# Chemical database initialization

## Goal

Bootstrap a chemical database with ~700,000 structures from the US EPA CompTox Dashboard's public dataset.

Set up the database so that it can be used for substructure searching via the [RDKit PostgreSQL database cartridge](http://www.rdkit.org/docs/Cartridge.html).


## Data source

`dsstox_20160701.tsv` - *Mapping file of InChIStrings, InChIKeys and DTXSIDs for the EPA CompTox Dashboard,* [available on Figshare](https://figshare.com/articles/Mapping_file_of_InChIStrings_InChIKeys_and_DTXSIDs_for_the_EPA_CompTox_Dashboard/3578313), published 12.08.2016 by Antony Williams. 
- Date: 2016-07-01
- License: CC0
- Columns: DTXSID (US EPA internal ID), InChI, InChIKey


## Notes on software dependencies

Requires:
- a running instance of PostgreSQL with the RDKit cartridge installed;
- Python packages and dependencies: rdkit, sqlalchemy, psycopg2, pandas.

In [None]:
import pandas as pd
import csv
from pandas import DataFrame, Series
from rdkit import Chem
from rdkit.Chem import AllChem  #, Draw
# Needs psycopg2 installed
from sqlalchemy import create_engine, types, Table, Column, MetaData
from sqlalchemy.sql import select, text

# Generate database table of structural representations

- Taking the list of EPA InChI(Key)s and DSSTox substance IDs, convert each InChI into a RDKit `Mol` object.
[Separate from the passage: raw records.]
import Summits.Ventures.PercRepro.C026GoodDegreeForms

/-!
# A (CC)-flow closes THEOREM L2 (p6, gen 20)

mine-3's certificate system (CC) for ROW C-041 (MINE3-GLUING §42) is a flow: every Bad `(D,A)` source
sends `2` units to Good sources (inside its cluster cube), every `GG` source receives at most `4`, every
`SG` source at most `1`.  The count behind it needs only the capacities, not the cube structure:
by double counting, any function `f : Bad × Good → ℕ` with row sums `≥ 2` and column sums within the
capacities gives `2·#Bad ≤ 4·#GG + #SG` (`card_bad_le_of_flow`), which is `(G⅔)`
(`goodDegree_iff_bad_le_GG_SG`) and hence THEOREM L2 (`pFun_threeCells_nonneg_of_flow`).  So the
kernel side of (CC) is now: the principal cluster-cube theorem (`C026ClusterCube`, the per-source
case) plus this bridge; what remains is the Hall condition across cubes (a flow exists).
-/

namespace PercRepro

namespace MultiGraph

open Finset

variable {V E : Type*} {G : MultiGraph V E} [Fintype V] [DecidableEq V] [Fintype E] [DecidableEq E]

omit [Fintype V] [DecidableEq V] in
open Classical in
/-- **Double counting a (CC)-flow**: if every Bad source sends at least `2` units to the Good sources,
every `GG` source receives at most `4` and every `SG` source at most `1`, then `2·#Bad ≤ 4·#GG + #SG`. -/
theorem card_bad_le_of_flow (a b c : V) (f : Config E → Config E → ℕ)
    (hsrc : ∀ S ∈ (univ.filter fun S : Config E => ((G.Conn S c a ∧ G.Conn S c b) ∧
          (¬ G.Conn Sᶜ c a ∧ ¬ G.Conn Sᶜ c b ∧ ¬ G.Conn Sᶜ a b)) ∧
          ¬ (G.WalkAvoiding S (G.cluster Sᶜ a) c b ∨ G.WalkAvoiding S (G.cluster Sᶜ b) c a)),
        2 ≤ ∑ T ∈ (univ.filter fun T : Config E => ((G.Conn T c a ∧ G.Conn T c b) ∧
          (¬ G.Conn Tᶜ c a ∧ ¬ G.Conn Tᶜ c b ∧ ¬ G.Conn Tᶜ a b)) ∧
          (G.WalkAvoiding T (G.cluster Tᶜ a) c b ∨ G.WalkAvoiding T (G.cluster Tᶜ b) c a)), f S T)
    (hcap : ∀ T ∈ (univ.filter fun T : Config E => ((G.Conn T c a ∧ G.Conn T c b) ∧
          (¬ G.Conn Tᶜ c a ∧ ¬ G.Conn Tᶜ c b ∧ ¬ G.Conn Tᶜ a b)) ∧
          (G.WalkAvoiding T (G.cluster Tᶜ a) c b ∨ G.WalkAvoiding T (G.cluster Tᶜ b) c a)),
        ∑ S ∈ (univ.filter fun S : Config E => ((G.Conn S c a ∧ G.Conn S c b) ∧
          (¬ G.Conn Sᶜ c a ∧ ¬ G.Conn Sᶜ c b ∧ ¬ G.Conn Sᶜ a b)) ∧
          ¬ (G.WalkAvoiding S (G.cluster Sᶜ a) c b ∨ G.WalkAvoiding S (G.cluster Sᶜ b) c a)), f S T ≤
        if G.WalkAvoiding T (G.cluster Tᶜ a) c b ∧ G.WalkAvoiding T (G.cluster Tᶜ b) c a then 4
        else 1) :
    2 * (univ.filter fun S : Config E => ((G.Conn S c a ∧ G.Conn S c b) ∧
          (¬ G.Conn Sᶜ c a ∧ ¬ G.Conn Sᶜ c b ∧ ¬ G.Conn Sᶜ a b)) ∧
          ¬ (G.WalkAvoiding S (G.cluster Sᶜ a) c b ∨
            G.WalkAvoiding S (G.cluster Sᶜ b) c a)).card ≤
      4 * (univ.filter fun S : Config E => ((G.Conn S c a ∧ G.Conn S c b) ∧
          (¬ G.Conn Sᶜ c a ∧ ¬ G.Conn Sᶜ c b ∧ ¬ G.Conn Sᶜ a b)) ∧
          (G.WalkAvoiding S (G.cluster Sᶜ a) c b ∧ G.WalkAvoiding S (G.cluster Sᶜ b) c a)).card +
        (univ.filter fun S : Config E => ((G.Conn S c a ∧ G.Conn S c b) ∧
          (¬ G.Conn Sᶜ c a ∧ ¬ G.Conn Sᶜ c b ∧ ¬ G.Conn Sᶜ a b)) ∧
          ((G.WalkAvoiding S (G.cluster Sᶜ a) c b ∧ ¬ G.WalkAvoiding S (G.cluster Sᶜ b) c a) ∨
            (G.WalkAvoiding S (G.cluster Sᶜ b) c a ∧
              ¬ G.WalkAvoiding S (G.cluster Sᶜ a) c b))).card := by
  set Bad := univ.filter fun S : Config E => ((G.Conn S c a ∧ G.Conn S c b) ∧
    (¬ G.Conn Sᶜ c a ∧ ¬ G.Conn Sᶜ c b ∧ ¬ G.Conn Sᶜ a b)) ∧
    ¬ (G.WalkAvoiding S (G.cluster Sᶜ a) c b ∨ G.WalkAvoiding S (G.cluster Sᶜ b) c a) with hBad
  set Good := univ.filter fun T : Config E => ((G.Conn T c a ∧ G.Conn T c b) ∧
    (¬ G.Conn Tᶜ c a ∧ ¬ G.Conn Tᶜ c b ∧ ¬ G.Conn Tᶜ a b)) ∧
    (G.WalkAvoiding T (G.cluster Tᶜ a) c b ∨ G.WalkAvoiding T (G.cluster Tᶜ b) c a) with hGood
  -- the total flow, counted from the sources and from the targets
  have h1 : 2 * Bad.card ≤ ∑ S ∈ Bad, ∑ T ∈ Good, f S T := by
    rw [mul_comm, ← smul_eq_mul, ← Finset.sum_const]
    exact Finset.sum_le_sum hsrc
  have h2 : ∑ S ∈ Bad, ∑ T ∈ Good, f S T = ∑ T ∈ Good, ∑ S ∈ Bad, f S T := Finset.sum_comm
  have h3 : ∑ T ∈ Good, ∑ S ∈ Bad, f S T ≤ ∑ T ∈ Good,
      (if G.WalkAvoiding T (G.cluster Tᶜ a) c b ∧ G.WalkAvoiding T (G.cluster Tᶜ b) c a then 4
        else 1) :=
    Finset.sum_le_sum hcap
  -- the capacity total is `4·#GG + #SG`
  have h4 : ∑ T ∈ Good,
      (if G.WalkAvoiding T (G.cluster Tᶜ a) c b ∧ G.WalkAvoiding T (G.cluster Tᶜ b) c a then 4
        else 1) =
      4 * (Good.filter fun T : Config E => G.WalkAvoiding T (G.cluster Tᶜ a) c b ∧
          G.WalkAvoiding T (G.cluster Tᶜ b) c a).card +
        (Good.filter fun T : Config E => ¬ (G.WalkAvoiding T (G.cluster Tᶜ a) c b ∧
          G.WalkAvoiding T (G.cluster Tᶜ b) c a)).card := by
    rw [Finset.sum_ite, Finset.sum_const, Finset.sum_const, smul_eq_mul, smul_eq_mul, mul_one,
      mul_comm]
  have h5 : (Good.filter fun T : Config E => G.WalkAvoiding T (G.cluster Tᶜ a) c b ∧
      G.WalkAvoiding T (G.cluster Tᶜ b) c a) =
      univ.filter fun S : Config E => ((G.Conn S c a ∧ G.Conn S c b) ∧
        (¬ G.Conn Sᶜ c a ∧ ¬ G.Conn Sᶜ c b ∧ ¬ G.Conn Sᶜ a b)) ∧
        (G.WalkAvoiding S (G.cluster Sᶜ a) c b ∧ G.WalkAvoiding S (G.cluster Sᶜ b) c a) := by
    rw [hGood, Finset.filter_filter]
    apply Finset.filter_congr
    intro T _
    constructor
    · rintro ⟨⟨hDA, _⟩, hGG⟩
      exact ⟨hDA, hGG⟩
    · rintro ⟨hDA, hGG⟩
      exact ⟨⟨hDA, Or.inl hGG.1⟩, hGG⟩
  have h6 : (Good.filter fun T : Config E => ¬ (G.WalkAvoiding T (G.cluster Tᶜ a) c b ∧
      G.WalkAvoiding T (G.cluster Tᶜ b) c a)) =
      univ.filter fun S : Config E => ((G.Conn S c a ∧ G.Conn S c b) ∧
        (¬ G.Conn Sᶜ c a ∧ ¬ G.Conn Sᶜ c b ∧ ¬ G.Conn Sᶜ a b)) ∧
        ((G.WalkAvoiding S (G.cluster Sᶜ a) c b ∧ ¬ G.WalkAvoiding S (G.cluster Sᶜ b) c a) ∨
          (G.WalkAvoiding S (G.cluster Sᶜ b) c a ∧ ¬ G.WalkAvoiding S (G.cluster Sᶜ a) c b)) := by
    rw [hGood, Finset.filter_filter]
    apply Finset.filter_congr
    intro T _
    constructor
    · rintro ⟨⟨hDA, hor⟩, hnot⟩
      refine ⟨hDA, ?_⟩
      rcases hor with h | h
      · exact Or.inl ⟨h, fun h' => hnot ⟨h, h'⟩⟩
      · exact Or.inr ⟨h, fun h' => hnot ⟨h', h⟩⟩
    · rintro ⟨hDA, hor⟩
      rcases hor with ⟨h, h'⟩ | ⟨h, h'⟩
      · exact ⟨⟨hDA, Or.inl h⟩, fun hGG => h' hGG.2⟩
      · exact ⟨⟨hDA, Or.inr h⟩, fun hGG => h' hGG.1⟩
  rw [h5, h6] at h4
  omega

open Classical in
/-- **A (CC)-flow closes THEOREM L2 (live probe)**: a function `f` sending at least `2` units from
every Bad source to the Good sources, with at most `4` units arriving at a `GG` source and at most
`1` at an `SG` source, gives `(P) ≥ 0` at every band state of the probe and the two live vertices. -/
theorem pFun_threeCells_nonneg_of_flow (a b c : V) (f : Config E → Config E → ℕ)
    (hsrc : ∀ S ∈ (univ.filter fun S : Config E => ((G.Conn S c a ∧ G.Conn S c b) ∧
          (¬ G.Conn Sᶜ c a ∧ ¬ G.Conn Sᶜ c b ∧ ¬ G.Conn Sᶜ a b)) ∧
          ¬ (G.WalkAvoiding S (G.cluster Sᶜ a) c b ∨ G.WalkAvoiding S (G.cluster Sᶜ b) c a)),
        2 ≤ ∑ T ∈ (univ.filter fun T : Config E => ((G.Conn T c a ∧ G.Conn T c b) ∧
          (¬ G.Conn Tᶜ c a ∧ ¬ G.Conn Tᶜ c b ∧ ¬ G.Conn Tᶜ a b)) ∧
          (G.WalkAvoiding T (G.cluster Tᶜ a) c b ∨ G.WalkAvoiding T (G.cluster Tᶜ b) c a)), f S T)
    (hcap : ∀ T ∈ (univ.filter fun T : Config E => ((G.Conn T c a ∧ G.Conn T c b) ∧
          (¬ G.Conn Tᶜ c a ∧ ¬ G.Conn Tᶜ c b ∧ ¬ G.Conn Tᶜ a b)) ∧
          (G.WalkAvoiding T (G.cluster Tᶜ a) c b ∨ G.WalkAvoiding T (G.cluster Tᶜ b) c a)),
        ∑ S ∈ (univ.filter fun S : Config E => ((G.Conn S c a ∧ G.Conn S c b) ∧
          (¬ G.Conn Sᶜ c a ∧ ¬ G.Conn Sᶜ c b ∧ ¬ G.Conn Sᶜ a b)) ∧
          ¬ (G.WalkAvoiding S (G.cluster Sᶜ a) c b ∨ G.WalkAvoiding S (G.cluster Sᶜ b) c a)), f S T ≤
        if G.WalkAvoiding T (G.cluster Tᶜ a) c b ∧ G.WalkAvoiding T (G.cluster Tᶜ b) c a then 4
        else 1)
    {z κ x₁ K₁ x₂ K₂ : ℝ}
    (hz : 0 ≤ z ∧ z ≤ 1) (hκ : kMin z ≤ κ) (hx₁ : 0 ≤ x₁ ∧ x₁ ≤ 1) (hx₂ : 0 ≤ x₂ ∧ x₂ ≤ 1)
    (hK₁ : kMin x₁ ≤ K₁) (hK₂ : kMin x₂ ≤ K₂) :
    0 ≤ G.pFun c (threeCells c a b z x₁ x₂) (threeCells c a b κ K₁ K₂) univ :=
  pFun_threeCells_nonneg_of_bad_le_GG_SG a b c (card_bad_le_of_flow a b c f hsrc hcap)
    hz hκ hx₁ hx₂ hK₁ hK₂

end MultiGraph

end PercRepro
Then convert each `Mol` into its binary representation (for reading into PostgreSQL).
- Create a big file that adds a binary molecule-object column to the original EPA dataset. Read that file into PostgreSQL as a table.
    - There is no `mol_from_inchi` method in the PGSQL RDKit extension, otherwise we could do this all in one SQL command.
    - The 720K rows seems to be too much to process in memory all at once, so I am going through the file lazily in chunks.

### Gotchas
- Use all-lowercase column names to avoid SQL mix-ups.
- RDKit will fail to create many of the molecules from InChI because of very specific errors. The number of molecules we have in the end will probably be less than 700K.

In [None]:
DTX_DATA = '/opt/akokai/data/EPA/dsstox-20160701.tsv'

In [None]:
!echo "DSSTOX dataset length: $(wc -l /opt/akokai/data/EPA/dsstox-20160701.tsv)"

In [None]:
# To be able to re-run this code from scratch, first drop the table if it already exists:
!psql chmdata -c 'drop table dtx;'

In [None]:
conn = create_engine('postgresql://akokai@localhost/chmdata')

In [None]:
dtypes = {'dtxsid': types.String,
          'inchi': types.String,
          'inchikey': types.String,
          'bin': types.Binary}

dtx = pd.read_table(DTX_DATA, names=['dtxsid', 'inchi', 'inchikey'],
                    chunksize=7200, low_memory=True)

for chunk in dtx:
    chunk['mol'] = chunk.inchi.apply(Chem.MolFromInchi)
    chunk.dropna(inplace=True)
    print(len(chunk), 'molecules created,' 7200 - len(chunk), 'errors')
    chunk['bin'] = chunk.mol.apply(lambda m: m.ToBinary())
    chunk.drop('mol', axis=1, inplace=True)
    chunk.to_sql('dtx', conn, if_exists='append', index=False, chunksize=65536, dtype=dtypes)


In [None]:

with open(DTX_DATA, 'r', newline='') as epa:
    
    while True:
        lines = [epa.readline() for x in range(7200)]
        if not lines:
            break
        
        reader = csv.reader(lines, delimiter='\t')
        rows = [row for row in reader]
        df = DataFrame(rows, columns=['dtxsid', 'inchi', 'inchikey'])
        df['mols'] = dtx.inchi.apply(Chem.MolFromInchi)
        df.dropna(inplace=True)
        print(len(df), 'molecules created')
        df['bin'] = df.mols.apply(lambda m: m.ToBinary())
        df.drop('mols', axis=1, inplace=True)
        # dtx.to_sql('epa', conn, if_exists='append', index=False, chunksize=65536, dtype=dtypes)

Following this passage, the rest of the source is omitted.